- Directions for this task
Go through the data and copy each line that holds "obtain".

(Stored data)
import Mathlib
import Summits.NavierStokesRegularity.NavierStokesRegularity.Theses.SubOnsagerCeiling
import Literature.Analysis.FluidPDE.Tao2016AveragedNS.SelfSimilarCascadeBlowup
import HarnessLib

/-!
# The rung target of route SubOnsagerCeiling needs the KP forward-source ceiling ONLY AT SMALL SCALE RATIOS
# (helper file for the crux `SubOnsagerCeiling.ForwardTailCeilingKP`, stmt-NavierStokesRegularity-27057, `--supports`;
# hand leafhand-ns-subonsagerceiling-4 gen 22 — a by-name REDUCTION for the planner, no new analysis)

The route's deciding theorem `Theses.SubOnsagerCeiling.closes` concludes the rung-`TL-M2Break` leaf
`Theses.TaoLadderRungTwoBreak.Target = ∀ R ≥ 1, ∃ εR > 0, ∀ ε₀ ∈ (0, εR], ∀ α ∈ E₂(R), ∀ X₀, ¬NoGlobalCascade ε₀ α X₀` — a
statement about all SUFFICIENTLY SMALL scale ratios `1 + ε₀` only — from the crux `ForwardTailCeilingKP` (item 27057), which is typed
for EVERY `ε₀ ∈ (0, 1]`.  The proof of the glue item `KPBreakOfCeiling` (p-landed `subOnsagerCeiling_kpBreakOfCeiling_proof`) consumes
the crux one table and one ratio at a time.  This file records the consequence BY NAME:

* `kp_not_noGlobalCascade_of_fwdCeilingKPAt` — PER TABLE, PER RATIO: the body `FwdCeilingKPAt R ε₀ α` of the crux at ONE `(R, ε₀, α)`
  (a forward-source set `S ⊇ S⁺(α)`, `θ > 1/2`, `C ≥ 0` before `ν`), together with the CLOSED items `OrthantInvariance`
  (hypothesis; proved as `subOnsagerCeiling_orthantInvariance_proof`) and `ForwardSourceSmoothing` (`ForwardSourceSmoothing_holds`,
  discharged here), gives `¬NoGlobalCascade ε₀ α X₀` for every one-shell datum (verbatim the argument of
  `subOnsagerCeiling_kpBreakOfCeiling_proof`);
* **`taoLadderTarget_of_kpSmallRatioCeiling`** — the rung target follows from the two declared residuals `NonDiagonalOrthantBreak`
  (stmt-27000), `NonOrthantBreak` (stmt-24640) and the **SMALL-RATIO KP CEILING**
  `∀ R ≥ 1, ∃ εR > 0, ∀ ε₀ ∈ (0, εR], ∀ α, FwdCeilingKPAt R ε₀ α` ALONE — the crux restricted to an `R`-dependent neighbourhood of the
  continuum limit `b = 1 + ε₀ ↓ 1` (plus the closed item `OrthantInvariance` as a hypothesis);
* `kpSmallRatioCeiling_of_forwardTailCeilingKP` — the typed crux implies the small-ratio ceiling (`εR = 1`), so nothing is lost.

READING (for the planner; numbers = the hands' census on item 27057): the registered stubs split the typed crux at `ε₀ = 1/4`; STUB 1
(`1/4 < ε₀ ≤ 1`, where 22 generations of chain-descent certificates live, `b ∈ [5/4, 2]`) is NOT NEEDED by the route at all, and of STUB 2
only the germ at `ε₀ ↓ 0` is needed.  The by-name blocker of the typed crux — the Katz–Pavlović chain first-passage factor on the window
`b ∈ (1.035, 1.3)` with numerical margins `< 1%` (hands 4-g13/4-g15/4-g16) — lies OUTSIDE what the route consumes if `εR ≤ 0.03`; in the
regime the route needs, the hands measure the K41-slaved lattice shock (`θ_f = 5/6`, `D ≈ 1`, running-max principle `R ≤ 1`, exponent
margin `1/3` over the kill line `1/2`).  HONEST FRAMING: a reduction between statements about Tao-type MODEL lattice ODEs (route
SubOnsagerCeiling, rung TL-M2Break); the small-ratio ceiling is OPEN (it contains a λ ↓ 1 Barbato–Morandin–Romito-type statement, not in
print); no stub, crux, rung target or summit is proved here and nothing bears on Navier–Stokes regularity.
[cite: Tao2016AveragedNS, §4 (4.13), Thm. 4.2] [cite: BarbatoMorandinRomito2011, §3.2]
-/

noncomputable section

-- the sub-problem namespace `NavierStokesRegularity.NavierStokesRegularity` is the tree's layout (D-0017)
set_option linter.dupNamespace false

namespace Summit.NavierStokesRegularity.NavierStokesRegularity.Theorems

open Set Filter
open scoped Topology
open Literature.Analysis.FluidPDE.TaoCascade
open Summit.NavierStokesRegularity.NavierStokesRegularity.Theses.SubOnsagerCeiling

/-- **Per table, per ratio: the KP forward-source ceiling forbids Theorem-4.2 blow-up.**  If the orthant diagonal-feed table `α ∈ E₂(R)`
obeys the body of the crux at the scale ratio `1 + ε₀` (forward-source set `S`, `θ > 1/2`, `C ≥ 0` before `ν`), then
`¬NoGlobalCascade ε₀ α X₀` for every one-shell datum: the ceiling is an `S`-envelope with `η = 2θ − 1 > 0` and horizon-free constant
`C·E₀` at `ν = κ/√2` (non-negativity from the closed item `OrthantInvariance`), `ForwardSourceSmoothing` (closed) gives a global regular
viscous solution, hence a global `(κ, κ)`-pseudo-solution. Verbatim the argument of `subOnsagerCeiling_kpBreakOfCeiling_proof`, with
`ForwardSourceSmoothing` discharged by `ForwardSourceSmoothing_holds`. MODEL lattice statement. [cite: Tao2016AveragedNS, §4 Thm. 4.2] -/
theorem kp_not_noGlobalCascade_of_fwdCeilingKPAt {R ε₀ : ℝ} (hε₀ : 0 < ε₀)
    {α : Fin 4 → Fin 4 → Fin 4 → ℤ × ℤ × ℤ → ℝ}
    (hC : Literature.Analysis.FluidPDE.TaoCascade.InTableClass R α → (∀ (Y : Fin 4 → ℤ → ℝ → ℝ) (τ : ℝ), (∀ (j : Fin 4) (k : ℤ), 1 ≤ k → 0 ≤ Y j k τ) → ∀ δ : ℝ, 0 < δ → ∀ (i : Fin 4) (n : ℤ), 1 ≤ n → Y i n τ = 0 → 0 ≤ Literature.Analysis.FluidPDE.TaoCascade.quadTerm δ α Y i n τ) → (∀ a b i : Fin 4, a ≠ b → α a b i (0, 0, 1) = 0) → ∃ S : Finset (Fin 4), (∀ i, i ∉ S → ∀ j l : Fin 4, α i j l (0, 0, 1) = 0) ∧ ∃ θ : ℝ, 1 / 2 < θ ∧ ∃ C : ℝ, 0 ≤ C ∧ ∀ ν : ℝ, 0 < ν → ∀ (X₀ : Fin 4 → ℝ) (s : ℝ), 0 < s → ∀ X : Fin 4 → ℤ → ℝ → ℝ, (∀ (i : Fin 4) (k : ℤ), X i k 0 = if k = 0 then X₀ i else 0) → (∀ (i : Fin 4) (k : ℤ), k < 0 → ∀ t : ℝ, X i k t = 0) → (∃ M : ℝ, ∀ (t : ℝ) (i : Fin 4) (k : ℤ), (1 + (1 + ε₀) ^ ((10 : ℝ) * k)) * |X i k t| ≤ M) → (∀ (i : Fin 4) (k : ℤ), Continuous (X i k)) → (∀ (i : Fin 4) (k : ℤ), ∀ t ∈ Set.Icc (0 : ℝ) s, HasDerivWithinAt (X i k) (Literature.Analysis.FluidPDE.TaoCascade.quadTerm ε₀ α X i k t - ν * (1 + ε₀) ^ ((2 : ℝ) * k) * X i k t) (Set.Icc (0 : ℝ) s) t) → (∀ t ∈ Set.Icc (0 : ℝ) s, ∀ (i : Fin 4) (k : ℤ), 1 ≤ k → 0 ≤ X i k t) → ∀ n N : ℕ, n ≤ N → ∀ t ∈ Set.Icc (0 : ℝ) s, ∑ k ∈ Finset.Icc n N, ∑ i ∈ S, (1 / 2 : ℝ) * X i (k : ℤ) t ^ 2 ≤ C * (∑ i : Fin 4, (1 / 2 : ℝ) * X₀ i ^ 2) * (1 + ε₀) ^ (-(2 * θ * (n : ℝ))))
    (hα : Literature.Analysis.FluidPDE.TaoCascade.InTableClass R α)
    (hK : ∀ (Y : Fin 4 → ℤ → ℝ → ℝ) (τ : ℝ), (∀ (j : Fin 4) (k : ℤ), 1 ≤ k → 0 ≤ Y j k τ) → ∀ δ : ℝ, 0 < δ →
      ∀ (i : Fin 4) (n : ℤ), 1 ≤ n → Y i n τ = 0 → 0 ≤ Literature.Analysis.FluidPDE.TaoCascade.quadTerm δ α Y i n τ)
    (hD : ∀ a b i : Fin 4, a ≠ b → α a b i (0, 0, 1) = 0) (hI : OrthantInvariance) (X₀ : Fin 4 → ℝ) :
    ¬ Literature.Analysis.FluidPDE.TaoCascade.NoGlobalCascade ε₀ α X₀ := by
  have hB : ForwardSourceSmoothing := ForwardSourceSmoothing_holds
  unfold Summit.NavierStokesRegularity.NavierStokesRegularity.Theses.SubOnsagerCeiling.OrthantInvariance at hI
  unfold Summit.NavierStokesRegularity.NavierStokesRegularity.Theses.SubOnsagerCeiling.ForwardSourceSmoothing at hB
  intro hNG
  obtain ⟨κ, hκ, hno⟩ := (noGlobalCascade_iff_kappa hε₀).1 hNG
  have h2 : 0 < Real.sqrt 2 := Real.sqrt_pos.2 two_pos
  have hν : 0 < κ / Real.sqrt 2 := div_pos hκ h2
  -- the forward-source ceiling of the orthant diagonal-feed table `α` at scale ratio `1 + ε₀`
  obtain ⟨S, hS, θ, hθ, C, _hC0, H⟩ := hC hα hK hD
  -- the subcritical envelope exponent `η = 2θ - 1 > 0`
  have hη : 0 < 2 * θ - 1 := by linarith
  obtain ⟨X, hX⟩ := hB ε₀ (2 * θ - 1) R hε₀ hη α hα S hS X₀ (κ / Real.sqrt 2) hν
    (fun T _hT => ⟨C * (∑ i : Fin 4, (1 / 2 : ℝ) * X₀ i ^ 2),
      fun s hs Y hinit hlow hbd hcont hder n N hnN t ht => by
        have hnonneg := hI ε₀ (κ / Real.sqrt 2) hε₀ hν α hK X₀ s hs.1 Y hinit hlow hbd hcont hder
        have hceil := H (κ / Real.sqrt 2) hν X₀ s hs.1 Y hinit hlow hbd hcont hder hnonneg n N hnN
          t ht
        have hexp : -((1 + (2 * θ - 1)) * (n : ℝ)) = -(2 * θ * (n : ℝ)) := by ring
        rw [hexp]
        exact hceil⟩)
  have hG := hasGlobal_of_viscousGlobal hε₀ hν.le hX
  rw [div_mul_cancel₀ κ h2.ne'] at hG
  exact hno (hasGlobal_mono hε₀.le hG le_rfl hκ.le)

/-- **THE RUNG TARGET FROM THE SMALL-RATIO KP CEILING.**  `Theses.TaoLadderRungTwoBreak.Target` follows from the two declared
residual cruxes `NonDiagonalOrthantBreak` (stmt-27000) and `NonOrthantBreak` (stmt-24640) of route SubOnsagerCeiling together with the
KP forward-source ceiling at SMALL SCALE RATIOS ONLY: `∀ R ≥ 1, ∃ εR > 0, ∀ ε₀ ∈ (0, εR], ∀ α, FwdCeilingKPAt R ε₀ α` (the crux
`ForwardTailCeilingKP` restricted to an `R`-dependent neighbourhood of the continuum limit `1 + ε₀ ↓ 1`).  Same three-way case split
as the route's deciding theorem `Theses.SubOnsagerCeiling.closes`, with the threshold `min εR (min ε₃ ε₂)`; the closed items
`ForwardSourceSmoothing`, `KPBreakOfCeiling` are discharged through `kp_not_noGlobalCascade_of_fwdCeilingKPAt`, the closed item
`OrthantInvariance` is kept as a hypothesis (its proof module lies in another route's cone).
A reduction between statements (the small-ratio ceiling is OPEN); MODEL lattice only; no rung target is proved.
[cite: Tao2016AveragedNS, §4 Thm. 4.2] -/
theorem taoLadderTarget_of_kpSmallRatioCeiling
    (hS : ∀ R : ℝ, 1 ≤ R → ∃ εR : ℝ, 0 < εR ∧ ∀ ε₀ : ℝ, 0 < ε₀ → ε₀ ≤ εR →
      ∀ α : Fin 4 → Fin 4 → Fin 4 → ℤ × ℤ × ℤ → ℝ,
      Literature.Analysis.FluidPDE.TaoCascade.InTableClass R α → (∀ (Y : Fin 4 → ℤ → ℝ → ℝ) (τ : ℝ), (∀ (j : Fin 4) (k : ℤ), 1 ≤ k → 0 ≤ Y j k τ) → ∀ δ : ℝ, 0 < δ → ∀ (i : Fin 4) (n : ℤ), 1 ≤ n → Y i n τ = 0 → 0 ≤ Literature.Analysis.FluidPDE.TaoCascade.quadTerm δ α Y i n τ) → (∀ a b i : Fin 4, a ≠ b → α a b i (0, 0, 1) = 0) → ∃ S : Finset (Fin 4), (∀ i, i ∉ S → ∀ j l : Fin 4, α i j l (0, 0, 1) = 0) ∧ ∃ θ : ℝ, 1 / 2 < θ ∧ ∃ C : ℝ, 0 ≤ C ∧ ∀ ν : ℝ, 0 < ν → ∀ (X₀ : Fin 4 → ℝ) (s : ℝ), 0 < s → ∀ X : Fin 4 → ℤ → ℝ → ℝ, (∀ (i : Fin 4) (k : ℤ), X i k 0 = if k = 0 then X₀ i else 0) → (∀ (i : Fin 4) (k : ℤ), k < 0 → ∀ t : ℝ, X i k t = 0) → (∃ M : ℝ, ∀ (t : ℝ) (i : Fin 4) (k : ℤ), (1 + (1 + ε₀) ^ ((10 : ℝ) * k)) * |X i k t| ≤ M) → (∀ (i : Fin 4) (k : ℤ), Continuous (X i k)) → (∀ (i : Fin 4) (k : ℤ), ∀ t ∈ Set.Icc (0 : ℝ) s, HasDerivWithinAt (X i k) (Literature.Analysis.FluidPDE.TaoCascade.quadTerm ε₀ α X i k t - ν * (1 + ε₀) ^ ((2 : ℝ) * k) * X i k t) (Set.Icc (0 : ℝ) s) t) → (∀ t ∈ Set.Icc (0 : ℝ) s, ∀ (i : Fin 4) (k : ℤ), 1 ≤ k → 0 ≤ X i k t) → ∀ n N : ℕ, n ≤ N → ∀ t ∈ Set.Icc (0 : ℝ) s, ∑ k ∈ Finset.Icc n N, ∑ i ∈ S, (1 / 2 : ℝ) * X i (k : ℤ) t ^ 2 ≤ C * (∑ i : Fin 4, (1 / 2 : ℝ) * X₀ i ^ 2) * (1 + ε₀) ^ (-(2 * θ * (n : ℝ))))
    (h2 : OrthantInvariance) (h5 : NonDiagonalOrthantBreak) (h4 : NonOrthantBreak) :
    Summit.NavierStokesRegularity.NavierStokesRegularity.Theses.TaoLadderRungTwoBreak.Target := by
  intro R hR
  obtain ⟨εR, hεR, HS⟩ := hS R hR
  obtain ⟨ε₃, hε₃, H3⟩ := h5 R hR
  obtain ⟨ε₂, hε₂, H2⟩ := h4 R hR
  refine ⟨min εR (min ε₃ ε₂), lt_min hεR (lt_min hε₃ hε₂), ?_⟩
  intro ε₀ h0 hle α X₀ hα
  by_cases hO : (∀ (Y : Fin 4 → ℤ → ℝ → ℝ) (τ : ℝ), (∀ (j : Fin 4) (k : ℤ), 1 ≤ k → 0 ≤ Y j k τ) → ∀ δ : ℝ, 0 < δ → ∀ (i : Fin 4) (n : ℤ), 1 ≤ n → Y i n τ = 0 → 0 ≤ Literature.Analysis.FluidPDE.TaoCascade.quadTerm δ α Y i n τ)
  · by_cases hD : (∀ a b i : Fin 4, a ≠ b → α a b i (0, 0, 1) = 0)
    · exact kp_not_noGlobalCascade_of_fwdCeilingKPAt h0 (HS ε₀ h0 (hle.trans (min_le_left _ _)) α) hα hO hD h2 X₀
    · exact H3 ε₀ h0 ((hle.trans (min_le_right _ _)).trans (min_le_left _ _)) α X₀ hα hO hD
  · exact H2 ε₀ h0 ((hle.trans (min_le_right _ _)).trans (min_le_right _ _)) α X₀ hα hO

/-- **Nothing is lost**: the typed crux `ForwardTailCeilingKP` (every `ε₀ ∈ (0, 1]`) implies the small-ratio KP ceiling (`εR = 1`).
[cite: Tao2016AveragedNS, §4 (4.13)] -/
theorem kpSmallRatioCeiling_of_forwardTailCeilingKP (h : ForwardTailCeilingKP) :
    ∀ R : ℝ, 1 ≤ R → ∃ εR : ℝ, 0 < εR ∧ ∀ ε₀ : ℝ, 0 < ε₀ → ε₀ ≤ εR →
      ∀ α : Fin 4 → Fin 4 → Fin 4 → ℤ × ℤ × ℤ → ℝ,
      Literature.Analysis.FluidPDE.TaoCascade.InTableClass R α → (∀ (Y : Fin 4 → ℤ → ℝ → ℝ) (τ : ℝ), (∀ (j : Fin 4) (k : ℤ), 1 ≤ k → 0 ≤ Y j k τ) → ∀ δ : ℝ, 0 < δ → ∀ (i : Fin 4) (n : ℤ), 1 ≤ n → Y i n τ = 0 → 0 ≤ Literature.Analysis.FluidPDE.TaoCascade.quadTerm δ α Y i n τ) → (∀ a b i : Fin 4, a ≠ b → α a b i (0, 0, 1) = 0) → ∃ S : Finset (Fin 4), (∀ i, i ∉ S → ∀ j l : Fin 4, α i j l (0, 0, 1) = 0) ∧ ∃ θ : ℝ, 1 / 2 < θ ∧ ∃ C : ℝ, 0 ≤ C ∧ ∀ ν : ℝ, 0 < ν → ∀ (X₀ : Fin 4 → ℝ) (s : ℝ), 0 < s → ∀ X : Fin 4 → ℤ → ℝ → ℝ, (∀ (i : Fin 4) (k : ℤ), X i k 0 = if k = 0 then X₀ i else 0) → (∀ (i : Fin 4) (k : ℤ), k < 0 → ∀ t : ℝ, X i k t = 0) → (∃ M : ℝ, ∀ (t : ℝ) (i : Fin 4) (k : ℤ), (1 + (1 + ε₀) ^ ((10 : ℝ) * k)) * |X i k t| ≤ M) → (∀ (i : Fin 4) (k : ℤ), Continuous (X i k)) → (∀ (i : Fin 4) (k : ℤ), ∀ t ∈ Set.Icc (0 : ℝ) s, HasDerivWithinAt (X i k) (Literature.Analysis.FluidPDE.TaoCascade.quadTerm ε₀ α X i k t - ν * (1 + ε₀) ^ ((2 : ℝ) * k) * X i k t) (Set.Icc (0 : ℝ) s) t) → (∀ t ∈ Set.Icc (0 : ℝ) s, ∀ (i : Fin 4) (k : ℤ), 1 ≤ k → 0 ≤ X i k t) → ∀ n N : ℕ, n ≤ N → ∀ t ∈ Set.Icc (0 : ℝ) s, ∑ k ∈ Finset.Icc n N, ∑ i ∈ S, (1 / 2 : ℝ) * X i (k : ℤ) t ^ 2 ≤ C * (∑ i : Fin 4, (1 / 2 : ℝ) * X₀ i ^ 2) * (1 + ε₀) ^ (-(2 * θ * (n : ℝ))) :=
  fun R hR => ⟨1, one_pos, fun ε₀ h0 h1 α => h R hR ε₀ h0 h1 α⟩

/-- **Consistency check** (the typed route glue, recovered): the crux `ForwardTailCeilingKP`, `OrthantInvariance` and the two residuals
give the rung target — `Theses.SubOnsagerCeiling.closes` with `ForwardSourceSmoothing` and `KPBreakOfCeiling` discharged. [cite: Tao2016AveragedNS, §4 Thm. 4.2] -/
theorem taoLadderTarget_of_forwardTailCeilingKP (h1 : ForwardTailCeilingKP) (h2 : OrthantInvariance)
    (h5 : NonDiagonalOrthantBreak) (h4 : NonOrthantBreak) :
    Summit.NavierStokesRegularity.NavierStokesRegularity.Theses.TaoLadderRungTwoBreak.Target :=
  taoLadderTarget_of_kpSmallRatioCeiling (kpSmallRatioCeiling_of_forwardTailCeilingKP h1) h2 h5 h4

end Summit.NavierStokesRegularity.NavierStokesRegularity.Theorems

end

- Answer space
  obtain ⟨κ, hκ, hno⟩ := (noGlobalCascade_iff_kappa hε₀).1 hNG
  obtain ⟨S, hS, θ, hθ, C, _hC0, H⟩ := hC hα hK hD
  obtain ⟨X, hX⟩ := hB ε₀ (2 * θ - 1) R hε₀ hη α hα S hS X₀ (κ / Real.sqrt 2) hν
  obtain ⟨εR, hεR, HS⟩ := hS R hR
  obtain ⟨ε₃, hε₃, H3⟩ := h5 R hR
  obtain ⟨ε₂, hε₂, H2⟩ := h4 R hR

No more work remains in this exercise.